My question to many here is given the dearth of women (for whatever reason or variety of reasons), is it right to teach with this sensitivity in the back of one's mind? Should I actively try and recruit talented women students into the major given the dearth of women in general? Would it be more responsible of me to actively recruit women students given that I have some working knowledge prior to recruitment of the reason or reasons why women are not in philosophy to begin with?
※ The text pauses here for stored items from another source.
import Literature.MathematicalPhysics.QuantumFieldTheory.Balaban1983to89.B8Prop6CubeMemberFlat3Gamma
import Literature.MathematicalPhysics.QuantumFieldTheory.Balaban1983to89.B8Thm4ExistsAtGammaG

/-!
# `Balaban1983to89.B8Prop6CubeMemberFlat3GammaG` — [Balaban1985RegularSpaces] PROPOSITION 6 (p. 99) AT THE CONCRETE CUBE MEMBER, MODULO THE THREE
# EXISTENCE BODIES AT THE FLAT DATUM `(1, U₀″)`, EDITION γ, **WITH `G`-VALUED GAUGE TRANSFORMATIONS** (print p. 76 «G = SU(N)»):
# `B8Prop6CubeMemberFlat3Gamma.prop6_exists_cubeMember_at_γ₃` re-run over `B8Thm4ExistsAtGammaG.thm4Exists_concrete_at_γ_mem`

statement-level skeleton of published theorems with citation tags; proofs where landed; nothing here is a claim about the
Yang–Mills mass gap

T. Bałaban, *Spaces of regular gauge field configurations on a lattice and gauge fixing conditions*, Commun. Math. Phys. **99** (1985) 75–102
`[Balaban1985RegularSpaces]` ("B8"): Prop. 6 (1.135)–(1.136) p. 99, p. 98 (the local axial gauge `v`), Thm 4 p. 88, Prop. 5 (1.107)–(1.108) p. 94, (1.58)–(1.59)
p. 86, (1.31) p. 82, p. 76 («we consider … G = SU(N)»); T. Bałaban, *Propagators and renormalization transformations … II*, CMP **96** (1984) 223–250
`[Balaban1984PropagatorsII]` (2.3) p. 224; T. Bałaban, *Averaging operations for lattice gauge theories*, CMP **98** (1985) 17–51 `[Balaban1985Averaging]`
(42)–(43) pp. 23–24 (averaging-closed `G`).  STATUS: published, refereed.

CITATION HEADER (lean-in-tree rule).  Cell `pub-ymgap` (HUMAN RULING D-0062, Track A), DAG node N05 = [B8], seat `pub-ymgap-dag-n05-e` g33 (Prop-6 γ-crown authoring
lineage), CROSS-CELL SERVICE for cell `ym3-torus` (LEAD-H ★ym-ust-19200-w5 g6, line H-P6J of crux stmt-QuantumFields-19200; pub-ymgap bus XCELL-1∕2, INTENT-G1):
file (F2) of the `G`-valued re-run of this seat's γ chain.  WHAT IS REPRODUCED.  ★ `prop6_exists_cubeMember_at_γ₃_mem` — `B8Prop6CubeMemberFlat3Gamma.
prop6_exists_cubeMember_at_γ₃` (this seat, g10) VERBATIM (statement and proof) except: an averaging-closed subgroup `G ≤ U(𝔸)` is a parameter
(`(hGA : AvgClosed d L G) (hGu : G ≤ unitaryUnits 𝔸)`), the configuration `U₀` is `G`-VALUED, the two Proposition-5 bodies ask for ∕ deliver `G`-valued `v` (the
step body may assume `u₁ ∈ G`), and the conclusion carries `∀ x, u x ∈ G` AND `∀ x, (v⁻¹u)(x) ∈ G` for print's local axial gauge `v = localGauge …` of p. 98 —
`G`-valued by dag-n05-a's `B8Prop6OfThm4.localGauge_mem … (hG : AvgClosed d L G)` (already `G`-generic).  Driver: (F1) `B8Thm4ExistsAtGammaG.thm4Exists_concrete_at_γ_mem`.
By-name twin; no new analysis.  Kind «kernel-checked proof», theorems only: no `def`, no `… : Prop` fact, no `instance`, no `notation`, no existing module modified.
`--supports stmt-QuantumFields-19200` (ym3-torus's crux; count-neutral for both cells).

HONEST SCOPE ∕ A6.  Exactly as `B8Prop6CubeMemberFlat3Gamma`: the three bodies are HYPOTHESES at the flat datum; nothing of [B8] asserted; N05's Track-A status
untouched; rung R3 is ym3-torus's and NOT Clay; pub-ymgap = one finite 𝕋⁴ programme at fixed ε; nothing continuum ∕ ℝ⁴ ∕ OS ∕ mass-gap ∕ Clay.  No `sorry`, no `def`.
-/

noncomputable section

open NormedSpace

namespace Literature.MathematicalPhysics.QuantumFieldTheory.Balaban1983to89.B8Prop6CubeMemberFlat3GammaG

open B7Prop1Explicit B7Prop2Explicit B7Prop1Local B7Eq92Concrete B8Ineq130
open B7Prop2Explicit (C0 c2')
open B8Ineq132 (covDerivFwd InAk pdevOn_lt_of_inAk BondTouches)
open B8Ineq133 (cutFixed)
open B8Eq115GaugeFixing (localGauge)
open B8Eq119TwistedAxial (InAx Restr129)
open B8Eq184Proof (gaugeExp cfgExp)
open B8Lemma1NonAbelian (mulCfg)
open B8Eq140Level (SideTouches)
open B8Eq146AExpansion (iEta)
open B7Prop4GeneralLevels (linCovIter)
open B8Eq155JBound (Jcur wsup)
open B8ScaledSupNorm (bondNorm msup)
open B8Thm2LogB (blockTop)
open B8Eq138LandauZd (IsLandau138W logCfg)
open B8Eq131Cubes (tcube tLo tHi ctr tLo_le_tHi)
open B8Eq131CubesAdmissible (cubeFam)
open B8Prop6OfThm4 (localGauge_mem agree135 smallness_134 const_136)
open B8CubeMemberZd (cubeLamS cubeLamB hΩ_cubeFam hbox_cubeLamB hclass_cubeLamB)
open B8Prop6CubeMember (regime_of_printed_smallness)
open B8Ineq133CubeMemberGamma (thm4_hypotheses_one_cutFixed_γ)
open B9SupplySockB9P3ZdGamma (cubeLamBP')
open B8CubeMemberLamBPrimeLaws (cubeLamBP'_hbox_pred cubeLamBP'_hclass)
open B8Thm4ExistsAtGammaG (thm4Exists_concrete_at_γ_mem)
open B8LeafKnitZd3CubBdryBeta (bdryLayer_cubeMember)
open B9SupplySockB9P3ZdBeta (CrossB)

export B7Prop1Explicit (Site)

variable {d : ℕ}

variable {𝔸 : Type} [CStarAlgebra 𝔸] [Nontrivial 𝔸]

/-- ★ **PROPOSITION 6 (p. 99) AT THE CONCRETE CUBE MEMBER, MODULO THE THREE EXISTENCE BODIES AT THE FLAT DATUM `(1, U₀″)`, EDITION γ, `G`-VALUED
GAUGE TRANSFORMATIONS** — `B8Prop6CubeMemberFlat3Gamma.prop6_exists_cubeMember_at_γ₃` VERBATIM except: `G ≤ U(𝔸)` averaging-closed is a parameter, `U₀` is
`G`-valued, Proposition 5's two bodies ask for ∕ deliver `G`-valued `v` (the step body may assume `u₁ ∈ G`), and the conclusion carries `u ∈ G` and
`w = v⁻¹u ∈ G` (`v = localGauge …`, print's p. 98 local axial gauge, `G`-valued by `B8Prop6OfThm4.localGauge_mem` under `AvgClosed d L G` and `U₀ ∈ G`).  Print
p. 76: «we consider … G = SU(N)».  Driver (F1) `thm4Exists_concrete_at_γ_mem`; datum dictionary `thm4_hypotheses_one_cutFixed_γ`, class laws `cubeLamBP'_hbox_pred` ∕
`cubeLamBP'_hclass`, `bdryLayer_cubeMember` as in the unitary edition.
[cite: Balaban1985RegularSpaces, Prop. 6 (1.135)–(1.136) p.99, p.98, p.99 (sentence after (1.133)), Thm 4 p.88 (existence), Prop. 5 (1.107)–(1.108) p.94, (1.58)–(1.59) p.86, (1.31) p.82, p.76; Balaban1984PropagatorsII, (2.3) p.224; Balaban1985Averaging, (42)–(43) pp.23–24] -/
theorem prop6_exists_cubeMember_at_γ₃_mem (hd2 : 2 ≤ d) {L : ℕ} (hL : 2 ≤ L) {G : Subgroup 𝔸ˣ} (hGA : AvgClosed d L G) (hGu : G ≤ unitaryUnits 𝔸)
    {B₀ B₀' Bbd : ℝ} (hB₀ : 0 < B₀) (hB₀' : 0 < B₀')
    (hB : 2 ≤ 5 * (d : ℝ) * L * B₀) (hBbd : 0 ≤ Bbd) (hBd : 4 * Bbd ≤ ((d : ℝ) * L - 1) * B₀) :
    ∃ c₁ : ℝ, 0 < c₁ ∧ ∀ (η : ℝ), 0 < η → ∀ (k : ℕ), 1 ≤ k → ∀ (a : Site d) (M ρ : ℕ), L ≤ ρ → ρ ≤ M → 11 * (d : ℝ) < M →
      ∀ (U₀ : Site d → Fin d → 𝔸ˣ), (∀ x κ, U₀ x κ ∈ G) → ∀ (α₀ : ℝ), 0 < α₀ →
      C0 d * (α₀ * (L : ℝ) ^ 2) ≤ 1 / 3 → 2 * (α₀ * (L : ℝ) ^ 2) ≤ c2' d L →
      ∀ (Ω : ℕ → Set (Site d)), InAk L k η α₀ Ω U₀ → tcube L a M ρ k ⊆ Ω (k - 1) →
      11 * (d : ℝ) ^ 2 * (L : ℝ) ^ 2 * α₀ + ((M : ℝ) + 4 * ρ) * d * (L : ℝ) ^ 2 * α₀ ≤ 1 / 6 →
      (L : ℝ) ^ 3 * α₀ + 6 * d * (L : ℝ) ^ 2 * M * α₀ ≤ c₁ →
      ((∃ (v : Site d → 𝔸ˣ) (lam : Site d → 𝔸), (∀ x, v x ∈ G) ∧ (∀ x, x ∉ (cubeFam false L a M ρ k) 0 → v x = 1) ∧
        (∀ j, j ≤ 1 → ∀ b ∈ {b : Site d × Fin d | SideTouches ((cubeFam false L a M ρ k) j) b.1 b.2}, (v b.1 : 𝔸) = ((gaugeExp lam b.1 : 𝔸ˣ) : 𝔸) ∧
        (v (b.1 + e b.2) : 𝔸) = ((gaugeExp lam (b.1 + e b.2) : 𝔸ˣ) : 𝔸)) ∧
        (∀ j, j ≤ 1 → ∀ b ∈ {b : Site d × Fin d | SideTouches ((cubeFam false L a M ρ k) j) b.1 b.2},
        ‖lam b.1‖ ≤ (8 * B₀' * (5 * (d : ℝ) * L * B₀) * (((L : ℝ) ^ 3 * α₀) + (6 * d * (L : ℝ) ^ 2 * M * α₀))) ∧
          ((L : ℝ) ^ j * η) * ‖covDerivFwd η (1 : Site d → Fin d →
          𝔸ˣ) b.2 lam b.1‖ ≤ (8 * B₀' * (5 * (d : ℝ) * L * B₀) * (((L : ℝ) ^ 3 * α₀) + (6 * d * (L : ℝ) ^ 2 * M * α₀)))) ∧
        IsLandau138W L 1 η ((cubeFam false L a M ρ k) 0) ((cubeLamS L a M ρ k) 1) (1 : Site d → Fin d → 𝔸ˣ) (mgauge (1 : Site d → Fin d →
          𝔸ˣ) v⁻¹ (cutFixed L (tLo a ρ) (tHi a M ρ) U₀ k (ctr a M))) ∧ Restr129 L 1 ((cubeLamS L a M ρ k) 1) (1 : Site d → Fin d → 𝔸ˣ) ((1 : Site d →
          𝔸ˣ) * v))) →
      ((∀ m, 1 ≤ m → m < k → ∀ (u₁ : Site d → 𝔸ˣ) (U₁ : Site d → Fin d → 𝔸ˣ) (A : Site d → Fin d → 𝔸),
        (∀ x, u₁ x ∈ G) → (∀ x, x ∉ (cubeFam false L a M ρ k) 0 → u₁ x = 1) → mgauge (1 : Site d → Fin d →
          𝔸ˣ) u₁ U₁ = (cutFixed L (tLo a ρ) (tHi a M ρ) U₀ k (ctr a M)) → Restr129 L m ((cubeLamS L a M ρ k) m) (1 : Site d → Fin d → 𝔸ˣ) u₁ →
        IsLandau138W L m η ((cubeFam false L a M ρ k) 0) ((cubeLamS L a M ρ k) m) (1 : Site d → Fin d → 𝔸ˣ) U₁ →
        (∀ j, j ≤ m → ∀ b ∈ {b : Site d × Fin d | SideTouches ((cubeFam false L a M ρ k) j) b.1 b.2},
        U₁ b.1 b.2 = cfgExp η A b.1 b.2 ∧ IsSelfAdjoint (A b.1 b.2) ∧
          ‖A b.1 b.2‖ ≤ (5 * (d : ℝ) * L * B₀ * (((L : ℝ) ^ 3 * α₀) + (6 * d * (L : ℝ) ^ 2 * M * α₀))) * ((L : ℝ) ^ j * η)⁻¹) →
        ∃ (v : Site d → 𝔸ˣ) (lam : Site d → 𝔸), (∀ x, v x ∈ G) ∧ (∀ x, x ∉ (cubeFam false L a M ρ k) 0 → v x = 1) ∧
        (∀ j, j ≤ m + 1 →
          ∀ b ∈ {b : Site d × Fin d | SideTouches ((cubeFam false L a M ρ k) j) b.1 b.2}, (v b.1 : 𝔸) = ((gaugeExp lam b.1 : 𝔸ˣ) : 𝔸) ∧
        (v (b.1 + e b.2) : 𝔸) = ((gaugeExp lam (b.1 + e b.2) : 𝔸ˣ) : 𝔸)) ∧
        (∀ j, j ≤ m + 1 → ∀ b ∈ {b : Site d × Fin d | SideTouches ((cubeFam false L a M ρ k) j) b.1 b.2},
        ‖lam b.1‖ ≤ (8 * B₀' * (5 * (d : ℝ) * L * B₀) * (((L : ℝ) ^ 3 * α₀) + (6 * d * (L : ℝ) ^ 2 * M * α₀))) ∧
          ((L : ℝ) ^ j * η) * ‖covDerivFwd η (1 : Site d → Fin d →
          𝔸ˣ) b.2 lam b.1‖ ≤ (8 * B₀' * (5 * (d : ℝ) * L * B₀) * (((L : ℝ) ^ 3 * α₀) + (6 * d * (L : ℝ) ^ 2 * M * α₀)))) ∧
        IsLandau138W L (m + 1) η ((cubeFam false L a M ρ k) 0) ((cubeLamS L a M ρ k) (m + 1)) (1 : Site d → Fin d → 𝔸ˣ) (mgauge (1 : Site d → Fin d →
          𝔸ˣ) v⁻¹ U₁) ∧ Restr129 L (m + 1) ((cubeLamS L a M ρ k) (m + 1)) (1 : Site d → Fin d → 𝔸ˣ) (u₁ * v))) →
      ((∀ m, 1 ≤ m → m ≤ k → ∀ (u : Site d → 𝔸ˣ) (W : Site d → Fin d → 𝔸ˣ) (A' : Site d → Fin d → 𝔸),
        (∀ x, u x ∈ unitaryUnits 𝔸) → (∀ x, x ∉ (cubeFam false L a M ρ k) 0 → u x = 1) →
          mgauge (1 : Site d → Fin d → 𝔸ˣ) u W = (cutFixed L (tLo a ρ) (tHi a M ρ) U₀ k (ctr a M)) →
          Restr129 L m ((cubeLamS L a M ρ k) m) (1 : Site d → Fin d → 𝔸ˣ) u →
          IsLandau138W L m η ((cubeFam false L a M ρ k) 0) ((cubeLamS L a M ρ k) m) (1 : Site d → Fin d → 𝔸ˣ) W →
        (∀ y τ, IsSelfAdjoint (A' y τ)) →
        (∀ j, j ≤ m → ∀ y τ, SideTouches ((cubeFam false L a M ρ k) j) y τ →
        W y τ = cfgExp η A' y τ ∧
          ‖A' y τ‖ ≤ (2 * (L * (5 * (d : ℝ) * L * B₀ * (((L : ℝ) ^ 3 * α₀) + (6 * d * (L : ℝ) ^ 2 * M * α₀)))) + 8 * (8 * B₀' * (5 * (d : ℝ) * L * B₀) * (((L : ℝ) ^ 3 * α₀) + (6 * d * (L : ℝ) ^ 2 * M * α₀)))) * ((L : ℝ) ^ j * η)⁻¹) →
        (∀ y τ, (∀ j, j ≤ m → ¬ SideTouches ((cubeFam false L a M ρ k) j) y τ) → A' y τ = 0) →
        msup L m η (-(1 : ℝ)) (fun j (b : Site d × Fin d) => SideTouches ((cubeFam false L a M ρ k) j) b.1 b.2) (fun b => A' b.1 b.2)
        ≤ B₀ * (bondNorm L m η (-(3 : ℝ)) (cubeFam false L a M ρ k) (fun x μ => Jcur η (1 : Site d → Fin d → 𝔸ˣ) A' μ x)
        + wsup 1 (fun p : {p : ℕ × (Site d × Fin d) // p.1 ≤ m ∧ (p.2 ∈ (cubeLamBP' L a M ρ k) m p.1 ∨ (p.1 = 0 ∧ CrossB ((cubeFam false L a M ρ k) 0) p.2))} =>
        linCovIter L (1 : Site d → Fin d → 𝔸ˣ) (iEta η A') p.1.1 p.1.2.1 p.1.2.2))
        + Bbd * msup L m η (-(1 : ℝ)) (fun j (b : Site d × Fin d) => j = 0 ∧ SideTouches ((cubeFam false L a M ρ k) 0) b.1 b.2 ∧
            ¬ BondTouches ((cubeFam false L a M ρ k) 0) b.1 b.2) (fun b => A' b.1 b.2) ∧
        msup L m η (-(2 : ℝ)) (fun j (t : Fin d × Fin d × Site d) => SideTouches ((cubeFam false L a M ρ k) j) t.2.2 t.2.1)
        (fun t => covDerivFwd η (1 : Site d → Fin d → 𝔸ˣ) t.1 (fun z => A' z t.2.1) t.2.2)
        ≤ B₀ * (bondNorm L m η (-(3 : ℝ)) (cubeFam false L a M ρ k) (fun x μ => Jcur η (1 : Site d → Fin d → 𝔸ˣ) A' μ x)
        + wsup 1 (fun p : {p : ℕ × (Site d × Fin d) // p.1 ≤ m ∧ (p.2 ∈ (cubeLamBP' L a M ρ k) m p.1 ∨ (p.1 = 0 ∧ CrossB ((cubeFam false L a M ρ k) 0) p.2))} =>
        linCovIter L (1 : Site d → Fin d → 𝔸ˣ) (iEta η A') p.1.1 p.1.2.1 p.1.2.2))
        + Bbd * msup L m η (-(1 : ℝ)) (fun j (b : Site d × Fin d) => j = 0 ∧ SideTouches ((cubeFam false L a M ρ k) 0) b.1 b.2 ∧
            ¬ BondTouches ((cubeFam false L a M ρ k) 0) b.1 b.2) (fun b => A' b.1 b.2))) →
      ∃ u : Site d → 𝔸ˣ, (∀ x, u x ∈ G) ∧ (∀ x, x ∉ cubeFam false L a M ρ k 0 → u x = 1) ∧
        Restr129 L k (cubeLamS L a M ρ k k) (1 : Site d → Fin d → 𝔸ˣ) u ∧
        IsLandau138W L k η (cubeFam false L a M ρ k 0) (cubeLamS L a M ρ k k) (1 : Site d → Fin d → 𝔸ˣ)
          (gaugeAct u⁻¹ (cutFixed L (tLo a ρ) (tHi a M ρ) U₀ k (ctr a M))) ∧
        (∀ j, j ≤ k → ∀ b ∈ {b : Site d × Fin d | SideTouches (cubeFam false L a M ρ k j) b.1 b.2},
          gaugeAct u⁻¹ (cutFixed L (tLo a ρ) (tHi a M ρ) U₀ k (ctr a M)) b.1 b.2 =
              cfgExp η (logCfg η (gaugeAct u⁻¹ (cutFixed L (tLo a ρ) (tHi a M ρ) U₀ k (ctr a M)))) b.1 b.2 ∧
            IsSelfAdjoint (logCfg η (gaugeAct u⁻¹ (cutFixed L (tLo a ρ) (tHi a M ρ) U₀ k (ctr a M))) b.1 b.2) ∧
            ‖logCfg η (gaugeAct u⁻¹ (cutFixed L (tLo a ρ) (tHi a M ρ) U₀ k (ctr a M))) b.1 b.2‖ ≤
              (5 * (d : ℝ) * L * B₀ * ((L : ℝ) ^ 3 * α₀ + 6 * d * (L : ℝ) ^ 2 * M * α₀)) * ((L : ℝ) ^ j * η)⁻¹) ∧
        (∀ x, ((localGauge L (tLo a ρ) (tHi a M ρ) U₀ k (ctr a M))⁻¹ * u) x ∈ G) ∧
        AgreeOn (tlo L (tLo a ρ) k) (thi L (tHi a M ρ) k)
          (gaugeAct ((localGauge L (tLo a ρ) (tHi a M ρ) U₀ k (ctr a M))⁻¹ * u)⁻¹ U₀)
          (gaugeAct u⁻¹ (cutFixed L (tLo a ρ) (tHi a M ρ) U₀ k (ctr a M))) := by
  have hL1 : 1 ≤ L := le_trans (by norm_num) hL
  have hd1 : 1 ≤ d := le_trans (by norm_num) hd2
  obtain ⟨c₁, hc₁, H⟩ := thm4Exists_concrete_at_γ_mem (𝔸 := 𝔸) hd2 hL G hGu hB₀ hB₀' hB hBbd hBd
  refine ⟨c₁, hc₁, ?_⟩
  intro η hη k hk a M ρ hρL hρM hM U₀ hU₀G α₀ hα hα3 hα2 Ω hA hT hsmall hc P5base₁ P5step₁ H59Dβ₁
  have hU₀ : ∀ x κ, U₀ x κ ∈ unitaryUnits 𝔸 := fun x κ => hGu (hU₀G x κ)
  have hρ : 1 ≤ ρ := hL1.trans hρL
  have hM1 : 1 ≤ M := hρ.trans hρM
  have hLpos : (0 : ℝ) < L := by exact_mod_cast lt_of_lt_of_le (by norm_num) hL
  have hdpos : (0 : ℝ) < d := by exact_mod_cast hd1
  have hMpos : (0 : ℝ) < M := by exact_mod_cast hM1
  have hα₀' : 0 < (L : ℝ) ^ 3 * α₀ := by positivity
  have hα₁' : 0 < 6 * (d : ℝ) * (L : ℝ) ^ 2 * M * α₀ := by positivity
  obtain ⟨hmem, h33, h34, hAx, h135, h66⟩ :=
    thm4_hypotheses_one_cutFixed_γ L hL hd1 k U₀ hU₀ hα hα3 hα2 a hρ hρM hM hη hA hT hsmall
  have hone : ∀ x κ, (1 : Site d → Fin d → 𝔸ˣ) x κ ∈ unitaryUnits 𝔸 := fun _ _ => (unitaryUnits 𝔸).one_mem
  obtain ⟨u, hu, huS, h129, hLan, h162⟩ := H η hη k (cubeFam false L a M ρ k) (hΩ_cubeFam hL1 a M hρL k)
    (cubeLamS L a M ρ k) (cubeLamBP' L a M ρ k) (cubeLamBP'_hbox_pred hL1 a M hρL k) (cubeLamBP'_hclass hL1 a M hρL k)
    (bdryLayer_cubeMember hL a M ρ k hρL hk) _ _ hα₀' hα₁' hc 1 _ hone hmem h33 h34 hAx h135 h66 P5base₁ P5step₁ H59Dβ₁
  simp only [mgauge_one_left] at hLan h162
  have hΩ' : ∃ l, l ≤ k ∧ k ≤ l + 1 ∧ ∀ x, InBox (tlo L (tLo a ρ) k) (thi L (tHi a M ρ) k) x → x ∈ Ω l :=
    ⟨k - 1, Nat.sub_le _ _, by omega, fun x hx => hT hx⟩
  have hvG : ∀ x, localGauge L (tLo a ρ) (tHi a M ρ) U₀ k (ctr a M) x ∈ G :=
    localGauge_mem L hL hGA k U₀ hU₀G hα hα3 hα2 (tLo_le_tHi hM1) (pdevOn_lt_of_inAk hL1 hα hA hΩ') (ctr a M)
  exact ⟨u, hu, huS, h129, hLan hk, h162, fun x => G.mul_mem (G.inv_mem (hvG x)) (hu x), agree135 _ _ U₀ _ u⟩

#print axioms prop6_exists_cubeMember_at_γ₃_mem

end Literature.MathematicalPhysics.QuantumFieldTheory.Balaban1983to89.B8Prop6CubeMemberFlat3GammaG

end
import Summits.RiemannHypothesis.RiemannHypothesis.Theorems.TiltedLandingLaw421R3LandingDoor
import Summits.RiemannHypothesis.RiemannHypothesis.Theorems.TiltedLandingLaw421R3RateSplit
import Summits.RiemannHypothesis.RiemannHypothesis.Theorems.TiltedLandingLaw421R3RealCritClose
import Summits.RiemannHypothesis.RiemannHypothesis.Theses.EarlyAppointments

/-! # trkD_v6q (half) — skeleton for `TiltedLandingLaw421R` at `halfPurse`: stubs = the residual laws of record after the landing door L
(SUCC `RhW08.LandingDoor.DoorAvailLawQ8` = v7 ∨ L, `…R3LandingDoor`; RATE `RhW08.RateSplit.RateLawsHalfQ`, #1112); director (CA44x).
`RhW08.LandingDoor.doorAvail8_of_doorAvail7 : DoorAvailLawQ → DoorAvailLawQ8` — the v5q SUCC stub implies this one. -/

namespace Summit.RiemannHypothesis.RiemannHypothesis.Cruxes.TiltedLandingLaw421R.TrkDV6Q

set_option linter.dupNamespace false

theorem stub_doorAvailLawQ8 : RhW08.LandingDoor.DoorAvailLawQ8 := by
  sorry

theorem stub_rateLawsHalfQ : RhW08.RateSplit.RateLawsHalfQ := by
  sorry

theorem TiltedLandingLaw421R_of : Summit.RiemannHypothesis.RiemannHypothesis.Theses.EarlyAppointments.TiltedLandingLaw421R :=
  RhW08.PurseP.law421Half_of_succ_rate
    (RhW08.LandingDoor.restSuccBotQ_of_doorAvail8 RhW08.ClusterQM.realCritBoundNSig_holds stub_doorAvailLawQ8)
    (RhW08.RateSplit.restRateBotPQ_half_of_rateLaws stub_rateLawsHalfQ)

end Summit.RiemannHypothesis.RiemannHypothesis.Cruxes.TiltedLandingLaw421R.TrkDV6Q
Assume for a moment a possible world in which philosophy actively discriminates against women (which might be very possible, I admit) and I recruit students into the philosophy profession (it should be clear this is hypothetical and not associated with my home institution), convincing a few to pursue graduate study. In so doing, it is possible I have done some form of intellectual violence to them. No? Shouldn't the causes of women aren't in philosophy first be identified so that my talented women students can have this information to see if they truly want to go into philosophy, or is recruitment itself a way to lessen whatever forces are at work keeping away women in philosophy?

What do you think?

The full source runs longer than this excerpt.